I could just as viably give “his or hers” as equally valid as “theirs”, because it is. We’re not newspaper headline writers, nobody penalises us if we use a few more characters for any reason. And you could switch back and forth between them both for variety.
Thank you :)
Those explain why it might be the first thing people reach to, but I wasn’t trying to demonise that. I was trying to offer an argument for the alternative that I consider both more convenient to write and read and more inclusive. Habits can be changed.
Does the nature of the source invalidate the content and points it makes? English is still English, and I was looking for a source that wasn’t Wikipedia, but also was publically accessible. I could have just copied all of Wikipedia’s references, but most of them are books or journals that I don’t expect people to have access to and didn’t individually check. We could debate here what burden of proof is to be expected in an online debate, but I didn’t think the matter to be worth serious discussion.
The point is the same: there are plenty of historical examples of it being used. To be clear, this is a pre-emptive counterargument to a point I’ve occasionally seen made: That the singular they was a new invention and should be rejected on that ground. If past usage has no bearing on your current decision, that argument obviously holds no weight.
In the latter case, I contend that the increasing spread, particularly in the context of that spread, legitimises its use for that purpose. I fall in with the descriptivists: Rules should describe contemporary usage, not prescribe it.
Ultimately, I believe using “they” for gender neutrality is more inclusive for identities outside the binary. I consider the difference in usage trivial enough that the difference in respect justifies it.
But that’s not what you did, at first anyway. You were looking for an argument. You asked someone to justify something that to you is a slight, with no way of knowing whether the other person intended it that way. They got defensive because they have no idea what you’re getting at, from their perspective you’re just saying “you said something wrong, this is right” without explaining why.
Maybe your T key is broken?
Then the original comment would read
That sounds more like someone that would deffend the cyber truck I suppose.
Irrelevant.

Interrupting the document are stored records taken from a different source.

import Summits.NavierStokesRegularity.NavierStokesRegularity.Theses.PumpContinuation
import Summits.NavierStokesRegularity.NavierStokesRegularity.Theorems.BoundedTemperatureClosed.Negative.TemperatureFloor
import Literature.Analysis.FluidPDE.SelfSimilar
import Literature.Analysis.FluidPDE.AncientMildDrift

/-!
# Crux triage r1-1 (refuter) · crux `BoundedTemperatureClosed` (stmt-NavierStokesRegularity-18303)
# KNSS parasitic drifts kill the `θ = 1` stubs of the `k = 2` idea cards AS TYPED

The two Navier–Stokes-side hard stubs typed in `Cruxes/BoundedTemperatureClosed/SketchIdeator2.lean`,
`IgnitionWithLossNS` (card `closed-shadow`, its transferred statement) and `HeteroclinicRigidityNS`
(card `recycle-track-shoot`, its codimension-0 exit stub), quantify over the class
`IsAncientMildSolution 1 U ∧ (U smooth on t < 0) ∧ HasTypeITimeDecay M U ∧ U ≢ 0`.
That class contains KNSS's parasitic drifts `U(t, x) = b(t)` (in tree:
`Literature.Analysis.FluidPDE.isAncientMildSolution_timeConst`, KNSS 2009 §1 p. 3) at EVERY positive
temperature. Consequences (both sorry-free; defs copied VERBATIM from `SketchIdeator2.lean`, which is not an
importable module):

* `not_ignitionWithLossNS` — igniting the drift `(a/√(-t)) e₀`, `a = c/4`, with loss `η = a` would give a
  Schwartz-data `H¹⁰_df`-mild Navier–Stokes Type-I blow-up of ceiling `c/2`, contradicting the LANDED
  temperature floor `typeI_constant_ge` (Leray 1934 in Tao's mild class, `Negative/TemperatureFloor.lean`,
  p149636): `¬ IgnitionWithLossNS` unconditionally.
* `not_heteroclinicRigidityNS` — `U = (−t)^{-1/2} e₀`, `W = (−t)^{-1/2} e₀ + (1−t)^{-1/2} e₁`, `M = 2`,
  `c_k = 1/(k+1)`: `W` emanates from `U` in the typed sense (`c_k W(c_k² t, c_k x) → U` uniformly on
  `t < 0`), yet `W` is no symmetry image of `U` (it has an `e₁`-component): `¬ HeteroclinicRigidityNS`.

Classification: stub-misstated (junk model). Repair that the witnesses miss: replace `HasTypeITimeDecay M U`
by the space–time Type-I decay `HasTypeIDecay M U` (`‖U(t,x)‖ ≤ M/(‖x‖ + √(−t))`, KNSS (1.6)), or work in
KNSS's Oseen-kernel mild class / bounded class modulo parasitic solutions. The lesson is not cosmetic for
these cards: their zoom limits are taken under an `L^∞`-in-time ceiling only, which is exactly the regime
in which drift-dressed objects appear (ideator-2 notes BN1/BN2, "teleporting NS").
-/

noncomputable section

open MeasureTheory Set Filter Topology Function
open scoped ENNReal
open Literature.Analysis.FluidPDE Literature.Analysis.FluidPDE.Tao2016

set_option linter.dupNamespace false

namespace Summit.NavierStokesRegularity.NavierStokesRegularity.Cruxes.BoundedTemperatureClosed.TriageR1K1

local notation "ℝ³" => EuclideanSpace ℝ (Fin 3)

/-! ### The two stubs, verbatim from `SketchIdeator2.lean` -/

/-- Card `recycle-track-shoot`'s codimension-0 exit stub at `θ = 1` (verbatim copy). -/
def HeteroclinicRigidityNS : Prop :=
  ∀ (M : ℝ) (U W : ℝ → ℝ³ → ℝ³),
    IsAncientMildSolution 1 U → IsAncientMildSolution 1 W →
    ContDiffOn ℝ (⊤ : ℕ∞) (uncurry U) (Iio 0 ×ˢ univ) → ContDiffOn ℝ (⊤ : ℕ∞) (uncurry W) (Iio 0 ×ˢ univ) →
    HasTypeITimeDecay M U → HasTypeITimeDecay M W → (¬ ∀ t < 0, ∀ x, U t x = 0) →
    (∃ c : ℕ → ℝ, (∀ k, 0 < c k) ∧ Tendsto c atTop (𝓝 0) ∧
      ∀ K : Set (ℝ × ℝ³), IsCompact K → K ⊆ Iio 0 ×ˢ univ →
        TendstoUniformlyOn (fun k z => nsRescale (c k) W z.1 z.2) (uncurry U) atTop K) →
    ∃ (a : ℝ³) (τ γ : ℝ), 0 < γ ∧ ∀ t : ℝ, ∀ x : ℝ³, γ ^ 2 * t + τ < 0 →
      W t x = γ • U (γ ^ 2 * t + τ) (γ • x + a)

/-- Card `closed-shadow`'s transferred stub at `θ = 1` (verbatim copy). -/
def IgnitionWithLossNS : Prop :=
  ∀ (M : ℝ) (U : ℝ → ℝ³ → ℝ³), IsAncientMildSolution 1 U →
    ContDiffOn ℝ (⊤ : ℕ∞) (uncurry U) (Iio 0 ×ˢ univ) → HasTypeITimeDecay M U →
    (¬ ∀ t < 0, ∀ x, U t x = 0) → ∀ η : ℝ, 0 < η →
    ∃ u₀ : SchwartzMap ℝ³ ℝ³, VectorCalculus.IsDivFree ⇑u₀ ∧ ∃ S : ℝ, 0 < S ∧ ∃ u : ℝ → L2C,
      IsMildSolutionFor eulerForm (schwartzL2 u₀) (Ico 0 S) u ∧
      (∀ t ∈ Ico 0 S, eLpNorm (u t) ⊤ volume ≤ ENNReal.ofReal ((M + η) / Real.sqrt (S - t))) ∧
      ¬ ∃ S' : ℝ, S < S' ∧ ∃ v : ℝ → L2C,
        IsMildSolutionFor eulerForm (schwartzL2 u₀) (Ico 0 S') v ∧ ∀ t ∈ Ico 0 S, v t = u t

/-! ### The parasitic drifts -/

/-- The unit vectors `e₀`, `e₁`. -/
def e₀ : ℝ³ := EuclideanSpace.single 0 1
def e₁ : ℝ³ := EuclideanSpace.single 1 1

theorem norm_e₀ : ‖e₀‖ = 1 := by simp [e₀]
theorem norm_e₁ : ‖e₁‖ = 1 := by simp [e₁]

theorem e₀_ne_zero : e₀ ≠ 0 := by
  intro h; have := norm_e₀; rw [h, norm_zero] at this; exact zero_ne_one this

theorem e₀_apply_one : e₀ 1 = 0 := by simp [e₀]
theorem e₁_apply_one : e₁ 1 = 1 := by simp [e₁]

/-- KNSS's parasitic drift at temperature `a`: `(a/√(−t)) e₀` (junk `0` for `t ≥ 0`). -/
def sdrift (a : ℝ) : ℝ → ℝ³ → ℝ³ := fun t _ => (a * (Real.sqrt (-t))⁻¹) • e₀

/-- The perturbed drift `(−t)^{-1/2} e₀ + (1−t)^{-1/2} e₁`. -/
def pdrift : ℝ → ℝ³ → ℝ³ := fun t _ => (Real.sqrt (-t))⁻¹ • e₀ + (Real.sqrt (1 - t))⁻¹ • e₁

theorem sdrift_isAncientMild (a : ℝ) : IsAncientMildSolution 1 (sdrift a) :=
  isAncientMildSolution_timeConst 1 fun t => (a * (Real.sqrt (-t))⁻¹) • e₀

theorem pdrift_isAncientMild : IsAncientMildSolution 1 pdrift :=
  isAncientMildSolution_timeConst 1 fun t => (Real.sqrt (-t))⁻¹ • e₀ + (Real.sqrt (1 - t))⁻¹ • e₁

/-- `p ↦ (−p.1)^{-1/2}` is smooth on `t < 0`. -/
theorem contDiffOn_inv_sqrt_neg :
    ContDiffOn ℝ (⊤ : ℕ∞) (fun p : ℝ × ℝ³ => (Real.sqrt (-p.1))⁻¹) (Iio 0 ×ˢ univ) := by
  refine ContDiffOn.inv ?_ ?_
  · refine ContDiffOn.sqrt contDiff_fst.neg.contDiffOn ?_
    rintro ⟨t, x⟩ ⟨ht, -⟩
    simp only [mem_Iio] at ht
    exact (neg_pos.2 ht).ne'
  · rintro ⟨t, x⟩ ⟨ht, -⟩
    simp only [mem_Iio] at ht
    exact (Real.sqrt_pos.2 (neg_pos.2 ht)).ne'

/-- `p ↦ (1 − p.1)^{-1/2}` is smooth on `t < 0`. -/
theorem contDiffOn_inv_sqrt_one_sub :
    ContDiffOn ℝ (⊤ : ℕ∞) (fun p : ℝ × ℝ³ => (Real.sqrt (1 - p.1))⁻¹) (Iio 0 ×ˢ univ) := by
  refine ContDiffOn.inv ?_ ?_
  · refine ContDiffOn.sqrt (contDiff_const.sub contDiff_fst).contDiffOn ?_
    rintro ⟨t, x⟩ ⟨ht, -⟩
    simp only [mem_Iio] at ht
    show (1 : ℝ) - t ≠ 0
    linarith
  · rintro ⟨t, x⟩ ⟨ht, -⟩
    simp only [mem_Iio] at ht
    exact (Real.sqrt_pos.2 (by show (0 : ℝ) < 1 - t; linarith)).ne'

theorem sdrift_smooth (a : ℝ) : ContDiffOn ℝ (⊤ : ℕ∞) (uncurry (sdrift a)) (Iio 0 ×ˢ univ) :=
  (contDiffOn_const.mul contDiffOn_inv_sqrt_neg).smul contDiffOn_const

theorem pdrift_smooth : ContDiffOn ℝ (⊤ : ℕ∞) (uncurry pdrift) (Iio 0 ×ˢ univ) :=
  (contDiffOn_inv_sqrt_neg.smul contDiffOn_const).add (contDiffOn_inv_sqrt_one_sub.smul contDiffOn_const)

theorem norm_sdrift {a : ℝ} (ha : 0 ≤ a) (t : ℝ) (x : ℝ³) : ‖sdrift a t x‖ = a * (Real.sqrt (-t))⁻¹ := by
  rw [sdrift, norm_smul, norm_e₀, mul_one, Real.norm_eq_abs,
    abs_of_nonneg (mul_nonneg ha (inv_nonneg.2 (Real.sqrt_nonneg _)))]

theorem sdrift_typeI {a M : ℝ} (ha : 0 ≤ a) (haM : a ≤ M) : HasTypeITimeDecay M (sdrift a) := by
  intro t _ x
  rw [norm_sdrift ha, div_eq_mul_inv]
  exact mul_le_mul_of_nonneg_right haM (inv_nonneg.2 (Real.sqrt_nonneg _))

theorem sdrift_nontrivial {a : ℝ} (ha : a ≠ 0) : ¬ ∀ t < 0, ∀ x, sdrift a t x = 0 := by
  intro h
  have := h (-1) (by norm_num) 0
  simp [sdrift, e₀_ne_zero, ha] at this

theorem pdrift_typeI : HasTypeITimeDecay 2 pdrift := by
  intro t ht x
  have h0 : 0 < Real.sqrt (-t) := Real.sqrt_pos.2 (by linarith)
  have h1 : Real.sqrt (-t) ≤ Real.sqrt (1 - t) := Real.sqrt_le_sqrt (by linarith)
  have h2 : (Real.sqrt (1 - t))⁻¹ ≤ (Real.sqrt (-t))⁻¹ := inv_anti₀ h0 h1
  calc ‖pdrift t x‖ ≤ ‖(Real.sqrt (-t))⁻¹ • e₀‖ + ‖(Real.sqrt (1 - t))⁻¹ • e₁‖ := norm_add_le _ _
    _ = (Real.sqrt (-t))⁻¹ + (Real.sqrt (1 - t))⁻¹ := by
        rw [norm_smul, norm_smul, norm_e₀, norm_e₁, mul_one, mul_one, Real.norm_eq_abs, Real.norm_eq_abs,
          abs_of_nonneg (inv_nonneg.2 (Real.sqrt_nonneg _)), abs_of_nonneg (inv_nonneg.2 (Real.sqrt_nonneg _))]
    _ ≤ (Real.sqrt (-t))⁻¹ + (Real.sqrt (-t))⁻¹ := by linarith
    _ = 2 / Real.sqrt (-t) := by ring

/-- Zoom-in of the perturbed drift: `c · pdrift (c² t, c x) = (−t)^{-1/2} e₀ + c (1 − c² t)^{-1/2} e₁` for
`t < 0`, `c > 0`. -/
theorem nsRescale_pdrift {c t : ℝ} (hc : 0 < c) (ht : t < 0) (x : ℝ³) :
    nsRescale c pdrift t x = (Real.sqrt (-t))⁻¹ • e₀ + (c * (Real.sqrt (1 - c ^ 2 * t))⁻¹) • e₁ := by
  rw [nsRescale_apply]
  simp only [pdrift]
  have hs : Real.sqrt (-(c ^ 2 * t)) = c * Real.sqrt (-t) := by
    rw [show -(c ^ 2 * t) = c ^ 2 * (-t) by ring, Real.sqrt_mul (sq_nonneg c), Real.sqrt_sq hc.le]
  have h0 : Real.sqrt (-t) ≠ 0 := (Real.sqrt_pos.2 (by linarith)).ne'
  rw [smul_add, smul_smul, smul_smul, hs, mul_inv, ← mul_assoc, mul_inv_cancel₀ hc.ne', one_mul]

/-- The perturbed drift emanates from the drift in the typed sense: uniformly on `t < 0`. -/
theorem pdrift_emanates :
    ∃ c : ℕ → ℝ, (∀ k, 0 < c k) ∧ Tendsto c atTop (𝓝 0) ∧
      ∀ K : Set (ℝ × ℝ³), IsCompact K → K ⊆ Iio 0 ×ˢ univ →
        TendstoUniformlyOn (fun k z => nsRescale (c k) pdrift z.1 z.2) (uncurry (sdrift 1)) atTop K := by
  refine ⟨fun k => 1 / ((k : ℝ) + 1), fun k => by positivity, tendsto_one_div_add_atTop_nhds_zero_nat,
    fun K _ hK => ?_⟩
  rw [Metric.tendstoUniformlyOn_iff]
  intro ε hε
  filter_upwards [(tendsto_one_div_add_atTop_nhds_zero_nat.eventually (gt_mem_nhds hε))] with k hk z hz
  have hz0 : z.1 < 0 := (mem_prod.1 (hK hz)).1
  have hc : (0 : ℝ) < 1 / ((k : ℝ) + 1) := by positivity
  rw [nsRescale_pdrift hc hz0]
  simp only [uncurry, sdrift, one_mul]
  rw [dist_eq_norm, sub_add_cancel_left, norm_neg, norm_smul, norm_e₁, mul_one, Real.norm_eq_abs,
    abs_of_nonneg (mul_nonneg hc.le (inv_nonneg.2 (Real.sqrt_nonneg _)))]
  have h1 : 1 ≤ Real.sqrt (1 - (1 / ((k : ℝ) + 1)) ^ 2 * z.1) := by
    rw [← Real.sqrt_one]
    refine Real.sqrt_le_sqrt ?_
    nlinarith [sq_nonneg (1 / ((k : ℝ) + 1))]
  calc 1 / ((k : ℝ) + 1) * (Real.sqrt (1 - (1 / ((k : ℝ) + 1)) ^ 2 * z.1))⁻¹
      ≤ 1 / ((k : ℝ) + 1) * 1 := by
        refine mul_le_mul_of_nonneg_left ?_ hc.le
        exact inv_le_one_of_one_le₀ h1
    _ < ε := by rw [mul_one]; exact hk

/-! ### The kills -/

/-- **`HeteroclinicRigidityNS` is false as typed** (junk model: parasitic drifts). [folklore] -/
theorem not_heteroclinicRigidityNS : ¬ HeteroclinicRigidityNS := by
  intro hR
  obtain ⟨a, τ, γ, hγ, hW⟩ := hR 2 (sdrift 1) pdrift (sdrift_isAncientMild 1) pdrift_isAncientMild
    (sdrift_smooth 1) pdrift_smooth (sdrift_typeI zero_le_one one_le_two) pdrift_typeI
    (sdrift_nontrivial one_ne_zero) pdrift_emanates
  -- an admissible time: t₀ < 0 and γ² t₀ + τ < 0
  set t₀ : ℝ := min (-1) ((-τ - 1) / γ ^ 2) with ht₀
  have hγ2 : 0 < γ ^ 2 := by positivity
  have h1 : t₀ ≤ -1 := min_le_left _ _
  have h2 : γ ^ 2 * t₀ + τ < 0 := by
    have h3 : t₀ ≤ (-τ - 1) / γ ^ 2 := min_le_right _ _
    have h4 : γ ^ 2 * t₀ ≤ -τ - 1 := by
      calc γ ^ 2 * t₀ ≤ γ ^ 2 * ((-τ - 1) / γ ^ 2) := mul_le_mul_of_nonneg_left h3 hγ2.le
        _ = -τ - 1 := by field_simp
    linarith
  have key := congr_fun (congr_arg (⇑) (hW t₀ 0 h2)) 1
  -- the `e₁`-coordinate: `(1 - t₀)^{-1/2} = 0`, absurd
  simp only [pdrift, sdrift, PiLp.add_apply, PiLp.smul_apply, smul_eq_mul, e₀_apply_one, e₁_apply_one,
    mul_zero, mul_one, zero_add] at key
  have h5 : 0 < Real.sqrt (1 - t₀) := Real.sqrt_pos.2 (by linarith)
  exact (inv_pos.2 h5).ne' key

/-- **`IgnitionWithLossNS` is false as typed**: igniting a cold parasitic drift contradicts Leray's
temperature floor in Tao's mild class (`typeI_constant_ge`). [folklore] -/
theorem not_ignitionWithLossNS : ¬ IgnitionWithLossNS := by
  intro hI
  obtain ⟨c, hc, hfloor⟩ :=
    Summit.NavierStokesRegularity.NavierStokesRegularity.Theorems.BoundedTemperatureClosed.Negative.typeI_constant_ge
  have ha : 0 < c / 4 := by positivity
  obtain ⟨u₀, hdiv, S, hS, u, hu, hrate, hno⟩ :=
    hI (c / 4) (sdrift (c / 4)) (sdrift_isAncientMild _) (sdrift_smooth _) (sdrift_typeI ha.le le_rfl)
      (sdrift_nontrivial ha.ne') (c / 4) ha
  have h := hfloor (c / 4 + c / 4) u₀ hdiv S hS u hu hrate hno
  linarith

end Summit.NavierStokesRegularity.NavierStokesRegularity.Cruxes.BoundedTemperatureClosed.TriageR1K1

end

You don’t get to grammar like Shakespeare did.
If you’re correcting, sincerely, then good job.
If you’re trolling… also, good job.
Either way 👍
I wasn’t strictly meaning to correct so much as point out a reason why it’s more concise. I value the inclusive motivation too, if that was hard to tell; I just think there is another reason even if you don’t care about inclusion.
It seems a lot of people are actively opposed to it though, not sure why. I’m just asking questions, you know?
😉
I’ll bet a lot of times people just start typing “he” and tack on “or she” when they catch themselves.